Records from a collection:
/-!
# The defect module of a lattice in an orthogonal frame has the rank-two shape `M_Λ = 𝔭^{c₁} ⊕ 𝔭^{c₂} + 𝒪·(ϖ^{c₁−k} u, ϖ^{c₂−k})`
# («(D-RAM) FOUR-FRAME» road, unit (i) item A-1: `defectModuleShape_holds : DefectModuleShape`)

Topic `NumberTheory/Automorphic`; namespace `Literature.NumberTheory.Automorphic.UnitaryThreeFourFrame` (the vocabulary namespace of the road = ★ «DEFS-1»
`UnitaryThreeFourFrameDefs`, dealer LH4-plan (g10) WORD #1 g10-#0).  THEOREMS ONLY (no `def`, no instance, no notation, no named fact, no `sorry`); kernel lane
`--supports stmt-HodgeConjecture-24833`.  Cell `pub/hodgecm-mathlib` (D-0151), crux H413 = `stmt-HodgeConjecture-24833`, route `HCCMUnconditional`; in-house road «(D-RAM)
FOUR-FRAME» under the leaf stub `stub_DyRamCore` (`Cruxes/H413/Lines/F0_P3c_DyadicPaydown.lean` ED. 4 :147), STAGE 1a (director s1808; heir LEAD F0P3a-plan (g18) DIRECTIVE
`F0/P3a/F0P3a-plan/g18/STAGE1a-DIRECTIVE-DRAM-FourFrame.v1.F0P3a-plan-g18.md` b9ecbbedecc9c5ae, D2 §1 item 3 «`stub_CensusDictionary` … consumes unit (i) (A-0 `ModuleCriterion`, A-1
`DefectModuleShape`, A-2)», D3 day 1 «PORT the three HOME certs to tree support files»; dealer deal g10-#4 «A-1 PORT `…UnitaryThreeFourFrameDefectModuleShape.lean` ::
`defectModuleShape_holds` (+ `rank_two_shape`)»).  This is FILE 2 of the tree PORT of the HOME proof cert `F0/P3a/F0P3a-p01/g30/CERT-A1-DefectModuleShape.v1.F0P3ap01g30.lean`
(abad451e204113eb; author F0P3a-p01 (g30); rc 0 ∕ 0 ∕ 0 ∕ 0, axioms trio) of SIGSHEET v2 `F0/P3c/LH4/LH4-plan/g9/SIGSHEET-DRAM-FourFrame.v2.LH4plang9.lean` c03c627160493264 §A item
**A-1 `DefectModuleShape`** (book of record memo v1.4 §2 (A)); FILE 1 is ★ `UnitaryThreeFourFrameRankTwoShape` (`rank_two_shape`, the module-algebra core, cert §P3), and the
frame-projection calculus (cert §P1 P1-1…P1-4) is ★ `UnitaryThreeFourFrameModuleCriterion` (A-0 port, cited BY NAME — not re-proved).

THE MATHEMATICS (over the valuation ring `𝒪 = 𝒪[K]` of a field `K` with `Valued K ℤᵐ⁰`; `ϖ` a uniformiser, `|ϖ| = exp(−1)`; `σ : K →+* K`).
* §1 FRAME PROJECTIONS at `Φ₃` (★ H3 `frameProj σ f = (pairing σ Φ₃ f f)⁻¹ • f·(σf)ᵀΦ₃`), the two facts the A-0 port does not carry: `π_f x = (⟨f,x⟩∕N(f))·f`, hence
  `N(f) ≠ 0 ⇒ π_f ≠ 0`.
* §2 THE DEFECT SET of a column lattice `Λ = latt g = g·𝒪^N` (★ `latt`) for two matrices `P₁, P₂` (rank `N`; at `N = 3` these are ★ H12 `defectSet P₁ P₂ Λ` and ★ H13
  `AxisStable ϖ P Λ c` BY DELTA): `δ ∈ M_Λ ⟺ g⁻¹(δ₁P₁ + δ₂P₂)g ∈ M_N(𝒪)` (★ `latt_mul`, ★ `latt_le_latt_iff`); the AXES `(ϖ^c, 0) ∈ M_Λ ⟺ ϖ^c P₁Λ ⊆ Λ`; `M_Λ` is (the carrier
  of) an `𝒪`-submodule of `K × K`; for ORTHOGONAL IDEMPOTENTS `P₁, P₂ ≠ 0` it lies in `𝒪 × 𝒪` (ultrametric max-entry bound: `X·A = δ·A` with `X` integral and `A ≠ 0` forces
  `|δ| ≤ 1`, applied to `A = g⁻¹P_ig`); the axis sets are non-empty (★ `exists_isIntMatrix_pow_smul`); whence **`exists_defectSet_latt_eq_span`**: with `c_i` the least axis
  exponents there are `k ≤ min(c₁,c₂)` and a unit `u` with `M_{latt g} = 𝒪(ϖ^{c₁},0) + 𝒪(0,ϖ^{c₂}) + 𝒪(ϖ^{c₁−k}u, ϖ^{c₂−k})` (§2 feeds ★ `rank_two_shape`).
* §3 HEAD **`defectModuleShape_holds : DefectModuleShape`** (★ «DEFS-1» §A A-1 BY NAME): in a four-frame family the two projections `π_0^{(b)}, π_1^{(b)}` are orthogonal
  idempotents `≠ 0` (★ `frameProj_mul_self`, ★ `frameProj_mul_frameProj_of_pairing_eq_zero`, §1 `frameProj_ne_zero`), so §2 applies; exponents recast in `ℤ`.
HONEST LABEL: HC_CM is proved only modulo the 7 printed citations (2 remaining named inputs: hLiu418 = stmt-HodgeConjecture-24832, h413 = stmt-HodgeConjecture-24833) until
rung 0 closes; this file is count-neutral (unit (i) module algebra of an in-house road; it pays no organ and moves no verdict; the road is registry-moving only on completion).

## References
* [Lang2002] S. Lang, *Algebra*, rev. 3rd ed., GTM 211 (2002), Ch. III §7, Thm. 7.8 (elementary divisors ∕ stacked bases over a principal ring).
* [Serre1980Trees] J.-P. Serre, *Trees* (1980), Ch. II §1.1 (lattices `g·𝒪^N`; inclusion of lattices = integrality of the transition matrix; the classes `𝔭^a ⊕ 𝔭^b`).
* [Kottwitz1986] R. E. Kottwitz, *Stable trace formula: elliptic singular terms*, Math. Ann. 275 (1986), §3 (lattices fixed by a semisimple element = lattices stable under the order it
  generates — the role of the defect module `M_Λ` in the fixed-vertex census of the road).
* [Jacobowitz1962] R. Jacobowitz, *Hermitian forms over local fields*, Amer. J. Math. 84 (1962), §4 (Gram matrices, orthogonal bases of a hermitian space).
-/

set_option autoImplicit false

noncomputable section

open scoped Valued WithZero Matrix MatrixGroups
open Literature.NumberTheory.Automorphic Literature.NumberTheory.Automorphic.HermitianLattice
  Literature.NumberTheory.Automorphic.UnitaryLatticeTree Literature.NumberTheory.Automorphic.CartanUnique

namespace Literature.NumberTheory.Automorphic.UnitaryThreeFourFrame

/-! ## §1  Frame projections at `Φ₃` (★ H3 `frameProj`): the projection formula and non-vanishing -/

section FrameProj

variable {K : Type} [Field K]

/-- The projection formula `π_f x = (⟨f, x⟩ ∕ N(f)) · f` for the ★ frame projection `frameProj σ f` at `Φ₃`. [cite: Jacobowitz1962, §4] -/
theorem frameProj_mulVec (σ : K →+* K) (f x : Fin 3 → K) :
    frameProj σ f *ᵥ x =
      ((pairing σ ((StdForm.antidiagonal 3).over K) f f)⁻¹ * pairing σ ((StdForm.antidiagonal 3).over K) f x) • f := by
  rw [frameProj, Matrix.smul_mulVec, Matrix.vecMulVec_mulVec, vecMul_dotProduct_eq_pairing, op_smul_eq_smul, smul_smul]

/-- `N(f) ≠ 0 ⇒ π_f ≠ 0` (indeed `π_f f = f ≠ 0`). [cite: Jacobowitz1962, §4] -/
theorem frameProj_ne_zero (σ : K →+* K) {f : Fin 3 → K}
    (hf : pairing σ ((StdForm.antidiagonal 3).over K) f f ≠ 0) : frameProj σ f ≠ 0 := by
  intro h
  have hf0 : f ≠ 0 := by
    rintro rfl
    exact hf (by simp only [map_zero])
  have key := frameProj_mulVec σ f f
  rw [h, Matrix.zero_mulVec, inv_mul_cancel₀ hf, one_smul] at key
  exact hf0 key.symm

end FrameProj

/-! ## §2  The defect set `M_Λ = {δ | (δ₁P₁ + δ₂P₂)·Λ ⊆ Λ}` of a column lattice `Λ = latt g` (rank `N`) -/

section DefectSet

variable {K : Type*} [Field K] [Valued K ℤᵐ⁰] {N : ℕ}


omit [Valued K ℤᵐ⁰] in
/-- Conjugation is multiplicative: `(g⁻¹Pg)(g⁻¹Qg) = g⁻¹(PQ)g` for `g ∈ GL_N`. [cite: Serre1980Trees, II.1.1] -/
theorem conj_mul_conj (g : GL (Fin N) K) (P Q : Matrix (Fin N) (Fin N) K) :
    (g : Matrix (Fin N) (Fin N) K)⁻¹ * (P * (g : Matrix (Fin N) (Fin N) K)) * ((g : Matrix (Fin N) (Fin N) K)⁻¹ * (Q * (g : Matrix (Fin N) (Fin N) K))) =
      (g : Matrix (Fin N) (Fin N) K)⁻¹ * (P * Q * (g : Matrix (Fin N) (Fin N) K)) := by
  simp only [Matrix.mul_assoc]
  rw [Matrix.mul_nonsing_inv_cancel_left _ _ (Matrix.isUnits_det_units g)]

/-- MEMBERSHIP IN THE DEFECT SET OF `latt g` ↔ INTEGRALITY OF THE CONJUGATE: `(δ₁P₁ + δ₂P₂)·(g𝒪^N) ⊆ g𝒪^N ↔ g⁻¹(δ₁P₁ + δ₂P₂)g ∈ M_N(𝒪)` (★ `latt_mul`,
★ `latt_le_latt_iff`). [cite: Serre1980Trees, II.1.1] -/
theorem mem_defectSet_latt_iff (P₁ P₂ : Matrix (Fin N) (Fin N) K) (g : GL (Fin N) K) (δ : K × K) :
    δ ∈ {δ : K × K | (latt (g : Matrix (Fin N) (Fin N) K)).map ((Matrix.toLin' (δ.1 • P₁ + δ.2 • P₂)).restrictScalars 𝒪[K]) ≤
        latt (g : Matrix (Fin N) (Fin N) K)} ↔
      IsIntMatrix ((g : Matrix (Fin N) (Fin N) K)⁻¹ * ((δ.1 • P₁ + δ.2 • P₂) * (g : Matrix (Fin N) (Fin N) K))) := by
  rw [Set.mem_setOf_eq, ← latt_mul, latt_le_latt_iff (Matrix.isUnits_det_units g)]

/-- AXIS STABILITY OF `latt g` ↔ INTEGRALITY: `ϖ^c P·(g𝒪^N) ⊆ g𝒪^N ↔ ϖ^c · g⁻¹Pg ∈ M_N(𝒪)`. [cite: Serre1980Trees, II.1.1] -/
theorem axisStable_latt_iff (ϖ : K) (P : Matrix (Fin N) (Fin N) K) (g : GL (Fin N) K) (c : ℕ) :
    (latt (g : Matrix (Fin N) (Fin N) K)).map ((Matrix.toLin' (ϖ ^ c • P)).restrictScalars 𝒪[K]) ≤ latt (g : Matrix (Fin N) (Fin N) K) ↔
      IsIntMatrix (ϖ ^ c • ((g : Matrix (Fin N) (Fin N) K)⁻¹ * (P * (g : Matrix (Fin N) (Fin N) K)))) := by
  rw [← latt_mul, latt_le_latt_iff (Matrix.isUnits_det_units g), Matrix.smul_mul, Matrix.mul_smul]

omit [Valued K ℤᵐ⁰] in
/-- The first axis of the defect set: `(ϖ^c, 0) ∈ M_Λ ↔ ϖ^c P₁ Λ ⊆ Λ`. [cite: Serre1980Trees, II.1.1] -/
theorem mk_zero_mem_defectSet_iff [Valued K ℤᵐ⁰] (ϖ : K) (P₁ P₂ : Matrix (Fin N) (Fin N) K) (Λ : Submodule 𝒪[K] (Fin N → K)) (c : ℕ) :
    ((ϖ ^ c : K), (0 : K)) ∈ {δ : K × K | Λ.map ((Matrix.toLin' (δ.1 • P₁ + δ.2 • P₂)).restrictScalars 𝒪[K]) ≤ Λ} ↔
      Λ.map ((Matrix.toLin' (ϖ ^ c • P₁)).restrictScalars 𝒪[K]) ≤ Λ := by
  simp only [Set.mem_setOf_eq, zero_smul, add_zero]

omit [Valued K ℤᵐ⁰] in
/-- The second axis of the defect set: `(0, ϖ^c) ∈ M_Λ ↔ ϖ^c P₂ Λ ⊆ Λ`. [cite: Serre1980Trees, II.1.1] -/
theorem zero_mk_mem_defectSet_iff [Valued K ℤᵐ⁰] (ϖ : K) (P₁ P₂ : Matrix (Fin N) (Fin N) K) (Λ : Submodule 𝒪[K] (Fin N → K)) (c : ℕ) :
    ((0 : K), (ϖ ^ c : K)) ∈ {δ : K × K | Λ.map ((Matrix.toLin' (δ.1 • P₁ + δ.2 • P₂)).restrictScalars 𝒪[K]) ≤ Λ} ↔
      Λ.map ((Matrix.toLin' (ϖ ^ c • P₂)).restrictScalars 𝒪[K]) ≤ Λ := by
  simp only [Set.mem_setOf_eq, zero_smul, zero_add]

/-- THE DEFECT SET IS (the carrier of) AN `𝒪`-SUBMODULE of `K × K` (for any `𝒪`-submodule `Λ ⊆ K^N` and any two matrices). [cite: Kottwitz1986, §3] -/
theorem exists_submodule_coe_eq_defectSet (P₁ P₂ : Matrix (Fin N) (Fin N) K) (Λ : Submodule 𝒪[K] (Fin N → K)) :
    ∃ M : Submodule 𝒪[K] (K × K), (M : Set (K × K)) = {δ : K × K | Λ.map ((Matrix.toLin' (δ.1 • P₁ + δ.2 • P₂)).restrictScalars 𝒪[K]) ≤ Λ} := by
  have key : ∀ δ : K × K, δ ∈ {δ : K × K | Λ.map ((Matrix.toLin' (δ.1 • P₁ + δ.2 • P₂)).restrictScalars 𝒪[K]) ≤ Λ} ↔
      ∀ m ∈ Λ, (δ.1 • P₁ + δ.2 • P₂).mulVec m ∈ Λ := by
    intro δ
    rw [Set.mem_setOf_eq]
    constructor
    · intro h m hm
      exact h (Submodule.mem_map.2 ⟨m, hm, by rw [LinearMap.restrictScalars_apply, Matrix.toLin'_apply]⟩)
    · intro h x hx
      obtain ⟨m, hm, rfl⟩ := Submodule.mem_map.1 hx
      rw [LinearMap.restrictScalars_apply, Matrix.toLin'_apply]
      exact h m hm
  refine ⟨{ carrier := {δ : K × K | Λ.map ((Matrix.toLin' (δ.1 • P₁ + δ.2 • P₂)).restrictScalars 𝒪[K]) ≤ Λ}
            add_mem' := fun {a b} ha hb => (key _).2 fun m hm => by
              rw [Prod.fst_add, Prod.snd_add, add_smul, add_smul, add_add_add_comm, Matrix.add_mulVec]
              exact Λ.add_mem ((key a).1 ha m hm) ((key b).1 hb m hm)
            zero_mem' := (key _).2 fun m _ => by
              rw [Prod.fst_zero, Prod.snd_zero, zero_smul, zero_smul, add_zero, Matrix.zero_mulVec]
              exact Λ.zero_mem
            smul_mem' := fun r {a} ha => (key _).2 fun m hm => by
              change (((r : K) * a.1) • P₁ + ((r : K) * a.2) • P₂).mulVec m ∈ Λ
              rw [mul_smul, mul_smul, ← smul_add, Matrix.smul_mulVec]
              exact Λ.smul_mem r ((key a).1 ha m hm) }, rfl⟩

/-- ULTRAMETRIC MAX-ENTRY BOUND: `X` integral, `A ≠ 0`, `X·A = δ·A` ⟹ `|δ| ≤ 1` (compare the entry of `A` of largest valuation). [cite: Serre1980Trees, II.1.1] -/
theorem v_le_one_of_isIntMatrix_of_mul_eq_smul {X A : Matrix (Fin N) (Fin N) K} (hX : IsIntMatrix X) (hA : A ≠ 0) {δ : K}
    (h : X * A = δ • A) : Valued.v δ ≤ 1 := by
  classical
  obtain ⟨i₁, j₁, hij₁⟩ : ∃ i j, A i j ≠ 0 := by
    by_contra hno
    refine hA (Matrix.ext fun i j => ?_)
    rw [Matrix.zero_apply]
    by_contra h
    exact hno ⟨i, j, h⟩
  obtain ⟨⟨i₀, j₀⟩, -, hmax⟩ :=
    Finset.exists_max_image (Finset.univ : Finset (Fin N × Fin N)) (fun ij => Valued.v (A ij.1 ij.2)) ⟨(i₁, j₁), Finset.mem_univ _⟩
  have hne : A i₀ j₀ ≠ 0 := by
    intro h0
    have hij := hmax (i₁, j₁) (Finset.mem_univ _)
    rw [h0, map_zero, le_zero_iff] at hij
    exact hij₁ ((Valuation.zero_iff _).1 hij)
  have hle : Valued.v ((X * A) i₀ j₀) ≤ Valued.v (A i₀ j₀) := by
    rw [Matrix.mul_apply]
    refine Valuation.map_sum_le _ fun l _ => ?_
    rw [map_mul]
    exact (mul_le_mul' (hX i₀ l) (hmax (l, j₀) (Finset.mem_univ _))).trans_eq (one_mul _)
  rw [h, Matrix.smul_apply, smul_eq_mul, map_mul] at hle
  have hpos : 0 < Valued.v (A i₀ j₀) := (Valuation.pos_iff _).2 hne
  have := (le_mul_inv_iff₀ hpos).2 hle
  rwa [mul_inv_cancel₀ hpos.ne'] at this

▸ What to produce
Return all lines in the entries above that carry the word "δ₂P₂".

▸ Written solution
  `AxisStable ϖ P Λ c` BY DELTA): `δ ∈ M_Λ ⟺ g⁻¹(δ₁P₁ + δ₂P₂)g ∈ M_N(𝒪)` (★ `latt_mul`, ★ `latt_le_latt_iff`); the AXES `(ϖ^c, 0) ∈ M_Λ ⟺ ϖ^c P₁Λ ⊆ Λ`; `M_Λ` is (the carrier
/-! ## §2  The defect set `M_Λ = {δ | (δ₁P₁ + δ₂P₂)·Λ ⊆ Λ}` of a column lattice `Λ = latt g` (rank `N`) -/
/-- MEMBERSHIP IN THE DEFECT SET OF `latt g` ↔ INTEGRALITY OF THE CONJUGATE: `(δ₁P₁ + δ₂P₂)·(g𝒪^N) ⊆ g𝒪^N ↔ g⁻¹(δ₁P₁ + δ₂P₂)g ∈ M_N(𝒪)` (★ `latt_mul`,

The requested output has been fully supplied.